For these reasons, the Center for Security Policy recently sent the
CEOs of dozens of the nation's leading commercial banks, hedge funds
and other financial institutions copies of Mr. Yerushalmi's analysis.
In an accompanying letter, I warned that they "may be exposed to
personal civil and criminal liability and [their] firm will be exposed
to reputational risk and/or price risk" should they be involved in
Shariah-Compliant Finance. (See www.SecureFreedom.org for more on this
From now on, the leading Wall Street firms will not be able to
profess ignorance of such risks. They will have a responsibility to
disclose them to investors.
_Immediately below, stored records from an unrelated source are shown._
import Mathlib.Logic.Denumerable
import Literature.Analysis.UnboundedOperators.HilbertPolya
import Literature.NumberTheory.LFunctions.RHWave0HardyProofs
import Literature.NumberTheory.LFunctions.WeilZeroSum
import HarnessLib

/-!
# The Hilbert–Pólya surrogate is equivalent to the Riemann Hypothesis — proved

Sibling proof file of `Literature/Analysis/UnboundedOperators/HilbertPolya.lean`. That file states
the *formal surrogate* `Literature.Analysis.UnboundedOperators.HilbertPolyaConjecture` (**rh.S38**):
"there is a self-adjoint diagonal operator on `ℓ²(ℕ, ℂ)` whose eigenvalues, with multiplicity, are
the ordinates `γ` of the non-trivial zeros `1/2 + iγ` of `ζ`". The informal Hilbert–Pólya
conjecture (Pólya c. 1914; Berry–Keating, *SIAM Review* 41 (1999), §1, p. 238: "such
frequencies—real numbers—are discrete eigenvalues of a self-adjoint (hermitean) operator … an old
idea, going back at least to Hilbert and Polya") asks for a *natural* such operator and is not a
theorem of the literature; its surrogate is an OPEN statement and cannot be discharged. What this
file proves, sorry-free, is exactly why: the surrogate is *equivalent* to Mathlib's
`RiemannHypothesis`.

## Main results

* `IsHilbertPolyaSpectrum.riemannHypothesis`: a Hilbert–Pólya spectrum forces every non-trivial
  zero onto the critical line (the "self-adjoint ⇒ `Re ρ = 1/2`" direction).
* `IsHilbertPolyaSpectrum.infinite_riemannZetaNontrivialZeros`: an infinite index type forces
  infinitely many non-trivial zeros; `infinite_of_hilbertBasis`: a Hilbert basis of `ℓ²(ℕ, ℂ)` has
  an infinite index type.
* `exists_isHilbertPolyaOperator_of_riemannHypothesis`: under RH, and given infinitely many
  non-trivial zeros, the tautological diagonal operator indexed by
  `Σ ρ ∈ {non-trivial zeros}, Fin (ord_ρ ζ)` (countably infinite, so it carries a Hilbert basis of
  `ℓ²(ℕ, ℂ)`) with symbol `Im ρ` is a Hilbert–Pólya operator.
* `hilbertPolyaConjecture_iff_riemannHypothesis_and_infinite`:
  `HilbertPolyaConjecture ↔ RiemannHypothesis ∧ riemannZetaNontrivialZeros.Infinite` (pure glue);
* `hilbertPolyaConjecture_iff_riemannHypothesis`: `HilbertPolyaConjecture ↔ RiemannHypothesis`,
  unconditional, the infinitude of the non-trivial zeros being Hardy's theorem (1914), proved in
  tree as `Literature.NumberTheory.LFunctions.hardy_infinite_zeros_on_critical_line_holds`.
* `isHilbertPolyaSpectrum_iff_of_riemannHypothesis`: under RH the spectrum condition may be
  checked on the critical line only.

## References

* M. V. Berry, J. P. Keating, *The Riemann zeros and eigenvalue asymptotics*, SIAM Review 41
  (1999) 236–266, §1 pp. 237–238 (the heuristic; no theorem is printed there).
* H. M. Edwards, *Riemann's Zeta Function* (1974), §11.1 p. 224 (Hardy 1914).
* The equivalence itself is folklore glue over the surrogate's definition; it is not a printed
  theorem.

## Design

No new definitions: the index type of the tautological operator is written inline as a `Σ`-type,
and the Hilbert basis it indexes is obtained by transporting the standard basis of `ℓ²(ℕ, ℂ)`
along a bijection with `ℕ` (`nonempty_equiv_of_countable`). Countability of the zero set is the
tree's `Literature.NumberTheory.LFunctions.riemannZetaNontrivialZeros_countable` (`WeilZeroSum.lean`), stated there for
the byte-identical copy `ZetaZeros.riemannZetaNontrivialZeros` of
`RHWave0.riemannZetaNontrivialZeros` and transported by `rfl`.
-/

noncomputable section

open Complex Set
open scoped lp

namespace Literature.Analysis.UnboundedOperators

open Literature.NumberTheory.LFunctions Literature.NumberTheory.LFunctions.RHWave0

/-! ### The non-trivial zeros: membership and infinitude -/

/-- Membership in `riemannZetaNontrivialZeros`, unfolded: `ζ s = 0` and `s` is not a trivial zero
`-2(n+1)` (by definition of `Literature.NumberTheory.LFunctions.RHWave0.riemannZetaNontrivialZeros`). [folklore] -/
theorem mem_riemannZetaNontrivialZeros {s : ℂ} :
    s ∈ riemannZetaNontrivialZeros ↔ riemannZeta s = 0 ∧ ¬∃ n : ℕ, s = -2 * (n + 1) := by
  simp only [RHWave0.riemannZetaNontrivialZeros, mem_sdiff, mem_riemannZetaZeros, mem_range,
    not_exists]
  constructor <;> rintro ⟨h0, h⟩ <;> exact ⟨h0, fun n hn => h n hn.symm⟩

/-- There are infinitely many non-trivial zeros of `ζ`. This is (a weakening of) Hardy's theorem
(1914): infinitely many zeros lie on the critical line, proved in tree as
`Literature.NumberTheory.LFunctions.hardy_infinite_zeros_on_critical_line_holds`; a point `1/2 + it` is never a
trivial zero since its real part is `1/2`. (Edwards, *Riemann's Zeta Function*, §11.1 p. 224.) [folklore] -/
theorem infinite_riemannZetaNontrivialZeros : riemannZetaNontrivialZeros.Infinite := by
  have hH : {t : ℝ | riemannZeta (1 / 2 + t * I) = 0}.Infinite :=
    hardy_infinite_zeros_on_critical_line_holds
  refine (hH.image zetaOrdinateLine_injective.injOn).mono ?_
  rintro _ ⟨t, ht, rfl⟩
  refine mem_riemannZetaNontrivialZeros.mpr ⟨ht, ?_⟩
  rintro ⟨n, hn⟩
  have h := congr_arg Complex.re hn
  rw [zetaOrdinateLine_re, show (-2 * (n + 1) : ℂ) = ((-2 * (n + 1) : ℝ) : ℂ) by push_cast; ring,
    ofReal_re] at h
  linarith [n.cast_nonneg (α := ℝ)]

/-! ### A Hilbert–Pólya spectrum forces RH and infinitely many zeros -/

/-- A Hilbert–Pólya spectrum forces the Riemann Hypothesis: every non-trivial zero `ρ` is hit by
the family `(1/2 + iγ_i)_i` (`IsHilbertPolyaSpectrum.exists_eq_zetaOrdinateLine_of_mem`), hence
`Re ρ = 1/2`. This is the elementary "real spectrum ⇒ zeros on the line" half of the
Hilbert–Pólya heuristic (Berry–Keating, SIAM Review 41 (1999), §1). [folklore] -/
theorem IsHilbertPolyaSpectrum.riemannHypothesis {ι : Type*} {γ : ι → ℝ}
    (hγ : IsHilbertPolyaSpectrum γ) : RiemannHypothesis := by
  intro s hs htriv _
  obtain ⟨i, hi⟩ :=
    hγ.exists_eq_zetaOrdinateLine_of_mem (mem_riemannZetaNontrivialZeros.mpr ⟨hs, htriv⟩)
  rw [← hi, zetaOrdinateLine_re]

/-- Every fibre `{i | 1/2 + iγ_i = z}` of a Hilbert–Pólya spectrum is finite (its cardinality is
a natural number, the order of vanishing of `ζ` at `z`, or `0`). [folklore] -/
theorem IsHilbertPolyaSpectrum.finite_fiber {ι : Type*} {γ : ι → ℝ}
    (hγ : IsHilbertPolyaSpectrum γ) (z : ℂ) : {i | zetaOrdinateLine (γ i) = z}.Finite := by
  have h := hγ z
  by_cases hz : z ∈ riemannZetaNontrivialZeros
  · rw [indicator_of_mem hz] at h
    exact finite_of_encard_eq_coe h
  · rw [indicator_of_notMem hz, encard_eq_zero] at h
    rw [h]
    exact finite_empty

/-- A Hilbert–Pólya spectrum on an *infinite* index type forces infinitely many non-trivial zeros
of `ζ`: the index type is the union of the finite fibres over the non-trivial zeros. (So the
surrogate genuinely depends on the infinitude of the non-trivial zeros — a theorem, e.g. Hardy 1914
or Riemann–von Mangoldt, but not one Mathlib has.) [folklore] -/
theorem IsHilbertPolyaSpectrum.infinite_riemannZetaNontrivialZeros {ι : Type*} [Infinite ι]
    {γ : ι → ℝ} (hγ : IsHilbertPolyaSpectrum γ) : riemannZetaNontrivialZeros.Infinite := by
  intro hfin
  have hpre : ((fun i => zetaOrdinateLine (γ i)) ⁻¹' riemannZetaNontrivialZeros).Finite :=
    hfin.preimage' fun z _ => hγ.finite_fiber z
  exact infinite_univ (hpre.subset fun i _ => hγ.zetaOrdinateLine_mem i)

/-- A Hilbert basis of `ℓ²(ℕ, ℂ)` is indexed by an infinite type: otherwise `ℓ²(ℕ, ℂ)` would be
finite-dimensional (`HilbertBasis.toOrthonormalBasis`), contradicting the linear independence of
its standard (orthonormal) basis indexed by `ℕ`. [folklore] -/
theorem infinite_of_hilbertBasis {ι : Type*} (b : HilbertBasis ι ℂ ℓ²(ℕ, ℂ)) : Infinite ι := by
  refine not_finite_iff_infinite.mp fun hfin => ?_
  cases nonempty_fintype ι
  haveI : Module.Finite ℂ ℓ²(ℕ, ℂ) := Module.Finite.of_basis b.toOrthonormalBasis.toBasis
  haveI : Finite ℕ :=
    (default : HilbertBasis ℕ ℂ ℓ²(ℕ, ℂ)).orthonormal.linearIndependent.finite
  exact not_finite ℕ

/-- A Hilbert–Pólya operator on `ℓ²(ℕ, ℂ)` forces RH and infinitely many non-trivial zeros. [folklore] -/
theorem _root_.LinearPMap.IsHilbertPolyaOperator.riemannHypothesis_and_infinite
    {A : ℓ²(ℕ, ℂ) →ₗ.[ℂ] ℓ²(ℕ, ℂ)} (hA : A.IsHilbertPolyaOperator) :
    RiemannHypothesis ∧ riemannZetaNontrivialZeros.Infinite := by
  obtain ⟨ι, b, γ, -, hγ⟩ := hA
  haveI := infinite_of_hilbertBasis b
  exact ⟨hγ.riemannHypothesis, hγ.infinite_riemannZetaNontrivialZeros⟩

/-! ### Under RH: the tautological diagonal operator -/

/-- Under RH, a non-trivial zero `ρ` is the point `1/2 + i·Im ρ` of the critical line
(`ρ ≠ 1` because `ζ(1) ≠ 0`, Mathlib `riemannZeta_one_ne_zero`). [folklore] -/
theorem zetaOrdinateLine_im_eq_of_riemannHypothesis (hRH : RiemannHypothesis) {ρ : ℂ}
    (hρ : ρ ∈ riemannZetaNontrivialZeros) : zetaOrdinateLine ρ.im = ρ := by
  obtain ⟨h0, htriv⟩ := mem_riemannZetaNontrivialZeros.mp hρ
  have h1 : ρ ≠ 1 := by
    rintro rfl
    exact riemannZeta_one_ne_zero h0
  apply Complex.ext
  · rw [zetaOrdinateLine_re, hRH ρ h0 htriv h1]
  · rw [zetaOrdinateLine_im]

/-- A countably infinite type indexes a Hilbert basis of `ℓ²(ℕ, ℂ)`: transport the standard
Hilbert basis of `ℓ²(ℕ, ℂ)` along a bijection with `ℕ` (Mathlib `nonempty_equiv_of_countable`,
`HilbertBasis.mk`). [folklore] -/
theorem nonempty_hilbertBasis_of_countable_of_infinite (ι : Type*) [Countable ι] [Infinite ι] :
    Nonempty (HilbertBasis ι ℂ ℓ²(ℕ, ℂ)) := by
  obtain ⟨e⟩ := (nonempty_equiv_of_countable : Nonempty (ι ≃ ℕ))
  let std : HilbertBasis ℕ ℂ ℓ²(ℕ, ℂ) := default
  refine ⟨HilbertBasis.mk (std.orthonormal.comp e e.injective) ?_⟩
  rw [e.surjective.range_comp]
  exact std.dense_span.ge

/-- Under RH, the family `Im ρ` indexed by the pairs `(ρ, k)`, `ρ` a non-trivial zero and
`k < ord_ρ ζ`, is a Hilbert–Pólya spectrum: the fibre of `(ρ, k) ↦ 1/2 + i Im ρ = ρ` over a
non-trivial zero `z` is `{z} × Fin (ord_z ζ)`, of cardinality the multiplicity of `z`, and is
empty over any other point. [folklore] -/
theorem isHilbertPolyaSpectrum_of_riemannHypothesis (hRH : RiemannHypothesis) :
    IsHilbertPolyaSpectrum (fun i : (Σ ρ : riemannZetaNontrivialZeros,
      Fin (analyticOrderNatAt riemannZeta ρ)) => (i.1 : ℂ).im) := by
  intro z
  by_cases hz : z ∈ riemannZetaNontrivialZeros
  · rw [indicator_of_mem hz]
    have hset : {i : Σ ρ : riemannZetaNontrivialZeros, Fin (analyticOrderNatAt riemannZeta ρ) |
        zetaOrdinateLine (i.1 : ℂ).im = z} = range (Sigma.mk ⟨z, hz⟩) := by
      ext ⟨ρ, k⟩
      simp only [mem_setOf_eq, mem_range]
      rw [zetaOrdinateLine_im_eq_of_riemannHypothesis hRH ρ.2]
      constructor
      · intro h
        obtain rfl : ρ = ⟨z, hz⟩ := Subtype.ext h
        exact ⟨k, rfl⟩
      · rintro ⟨k', hk'⟩
        have h1 : (⟨z, hz⟩ : riemannZetaNontrivialZeros) = ρ := congr_arg Sigma.fst hk'
        rw [← h1]
    rw [hset, ← image_univ, sigma_mk_injective.encard_image, encard_univ,
      ENat.card_eq_coe_fintype_card, Fintype.card_fin]
  · rw [indicator_of_notMem hz, encard_eq_zero, eq_empty_iff_forall_notMem]
    rintro ⟨ρ, k⟩ h
    rw [mem_setOf_eq, zetaOrdinateLine_im_eq_of_riemannHypothesis hRH ρ.2] at h
    exact hz (h ▸ ρ.2)

/-- Under RH, and given infinitely many non-trivial zeros, there is a Hilbert–Pólya operator on
`ℓ²(ℕ, ℂ)`: the diagonal operator with symbol `Im ρ` in a Hilbert basis indexed by the countably
infinite type of pairs `(ρ, k)`, `ρ` a non-trivial zero, `k < ord_ρ ζ` (the tautological
construction "enumerate the zeros with multiplicity"; Berry–Keating, SIAM Review 41 (1999), §1,
p. 237: "if the Riemann hypothesis is true, all the (infinitely many) `t_n` are real"). [folklore] -/
theorem exists_isHilbertPolyaOperator_of_riemannHypothesis (hRH : RiemannHypothesis)
    (hinf : riemannZetaNontrivialZeros.Infinite) :
    ∃ A : ℓ²(ℕ, ℂ) →ₗ.[ℂ] ℓ²(ℕ, ℂ), A.IsHilbertPolyaOperator := by
  haveI : Countable riemannZetaNontrivialZeros :=
    (riemannZetaNontrivialZeros_countable : riemannZetaNontrivialZeros.Countable).to_subtype
  haveI : Infinite riemannZetaNontrivialZeros := hinf.to_subtype
  haveI : Infinite (Σ ρ : riemannZetaNontrivialZeros, Fin (analyticOrderNatAt riemannZeta ρ)) :=
    Infinite.of_injective
      (fun ρ : riemannZetaNontrivialZeros =>
        (⟨ρ, ⟨0, Nat.pos_of_ne_zero (analyticOrderNatAt_riemannZeta_ne_zero ρ.2)⟩⟩ :
          Σ ρ : riemannZetaNontrivialZeros, Fin (analyticOrderNatAt riemannZeta ρ)))
      fun ρ ρ' h => congr_arg Sigma.fst h
  obtain ⟨b⟩ := nonempty_hilbertBasis_of_countable_of_infinite
    (Σ ρ : riemannZetaNontrivialZeros, Fin (analyticOrderNatAt riemannZeta ρ))
  exact ⟨_, _, b, fun i => (i.1 : ℂ).im, rfl, isHilbertPolyaSpectrum_of_riemannHypothesis hRH⟩

/-! ### The equivalences -/

/-- The Hilbert–Pólya surrogate is equivalent to RH *together with* the infinitude of the
non-trivial zeros (pure glue over the definitions; no analytic input beyond Mathlib). [folklore] -/
theorem hilbertPolyaConjecture_iff_riemannHypothesis_and_infinite :
    HilbertPolyaConjecture ↔ RiemannHypothesis ∧ riemannZetaNontrivialZeros.Infinite := by
  constructor
  · rintro ⟨A, hA⟩
    exact hA.riemannHypothesis_and_infinite
  · rintro ⟨hRH, hinf⟩
    exact exists_isHilbertPolyaOperator_of_riemannHypothesis hRH hinf

/-- **The formal Hilbert–Pólya surrogate is equivalent to the Riemann Hypothesis**
(`HilbertPolyaConjecture ↔ RiemannHypothesis`), unconditionally: a Hilbert–Pólya spectrum forces
all non-trivial zeros onto the critical line, and conversely under RH the non-trivial zeros
(countably many, each of finite multiplicity, infinitely many by Hardy 1914 —
`Literature.NumberTheory.LFunctions.hardy_infinite_zeros_on_critical_line_holds`) are enumerated with multiplicity by a
countably infinite type carrying a Hilbert basis of `ℓ²(ℕ, ℂ)`, giving the tautological diagonal
operator. In particular the named statement `HilbertPolyaConjecture` is open exactly as RH is
(Berry–Keating, SIAM Review 41 (1999), §1 pp. 237–238; Edwards 1974, §11.1 p. 224). [folklore] -/
theorem hilbertPolyaConjecture_iff_riemannHypothesis : HilbertPolyaConjecture ↔ RiemannHypothesis :=
  hilbertPolyaConjecture_iff_riemannHypothesis_and_infinite.trans
    (and_iff_left infinite_riemannZetaNontrivialZeros)

/-- The Hilbert–Pólya surrogate implies the Riemann Hypothesis. [folklore] -/
theorem HilbertPolyaConjecture.riemannHypothesis (h : HilbertPolyaConjecture) : RiemannHypothesis :=
  hilbertPolyaConjecture_iff_riemannHypothesis.mp h

/-- The Riemann Hypothesis implies the Hilbert–Pólya surrogate. [folklore] -/
theorem hilbertPolyaConjecture_of_riemannHypothesis (h : RiemannHypothesis) :
    HilbertPolyaConjecture :=
  hilbertPolyaConjecture_iff_riemannHypothesis.mpr h

/-- Under RH the Hilbert–Pólya spectrum condition may be checked on the critical line only: `γ` is
a Hilbert–Pólya spectrum iff for every real `t` the fibre `{i | γ_i = t}` has cardinality the
multiplicity of `1/2 + it` as a non-trivial zero (`0` if it is not one). The forward direction is
unconditional (`zetaOrdinateLine` is injective); the converse uses that under RH every non-trivial
zero is of the form `1/2 + it`. [folklore] -/
theorem isHilbertPolyaSpectrum_iff_of_riemannHypothesis (hRH : RiemannHypothesis) {ι : Type*}
    (γ : ι → ℝ) :
    IsHilbertPolyaSpectrum γ ↔ ∀ t : ℝ, {i | γ i = t}.encard =
      riemannZetaNontrivialZeros.indicator (fun z => (analyticOrderNatAt riemannZeta z : ℕ∞))
        (zetaOrdinateLine t) := by
  have key : ∀ t : ℝ, {i | γ i = t} = {i | zetaOrdinateLine (γ i) = zetaOrdinateLine t} :=
    fun t => Set.ext fun i => zetaOrdinateLine_injective.eq_iff.symm
  constructor
  · intro hγ t
    rw [key]
    exact hγ _
  · intro h z
    by_cases hz : z ∈ riemannZetaNontrivialZeros
    · rw [← zetaOrdinateLine_im_eq_of_riemannHypothesis hRH hz, ← key]
      exact h z.im
    · rw [indicator_of_notMem hz, encard_eq_zero, eq_empty_iff_forall_notMem]
      intro i hi
      rw [mem_setOf_eq] at hi
      have hγi := h (γ i)
      rw [hi, indicator_of_notMem hz, encard_eq_zero, eq_empty_iff_forall_notMem] at hγi
      exact hγi i rfl

end Literature.Analysis.UnboundedOperators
Call it guilty knowledge.
Unfortunately, it nonetheless may take action by the Securities and
Exchange Commission, the Department of the Treasury, the Justice
Department and/or Capitol Hill to get Wall Street's attention on SCF.
The $800 billion invested in such products to date is expected to grow
by 15-25 percent in the future, powered in part by the dictators' slush
funds known as "Sovereign Wealth" that are recycling petrodollars into
various, strategically ominous investments in the United States.
Alternatively, bringing to light the true nature and dangers
associated with Shariah-Compliant Finance may fall to civil litigants
like those who have brought suit in federal court in connection with
Saudi and other interests' (many of them Shariah-compliant) ties to the
Sept. 11 terrorist attacks. The cost to Wall Street of such litigation
could be in the billions.
Either way, the financial sector will have guilty knowledge about
Shariah-Compliant Finance and be vulnerable to problems that will make
sub-prime look like a day at the beach. Those involved are on notice.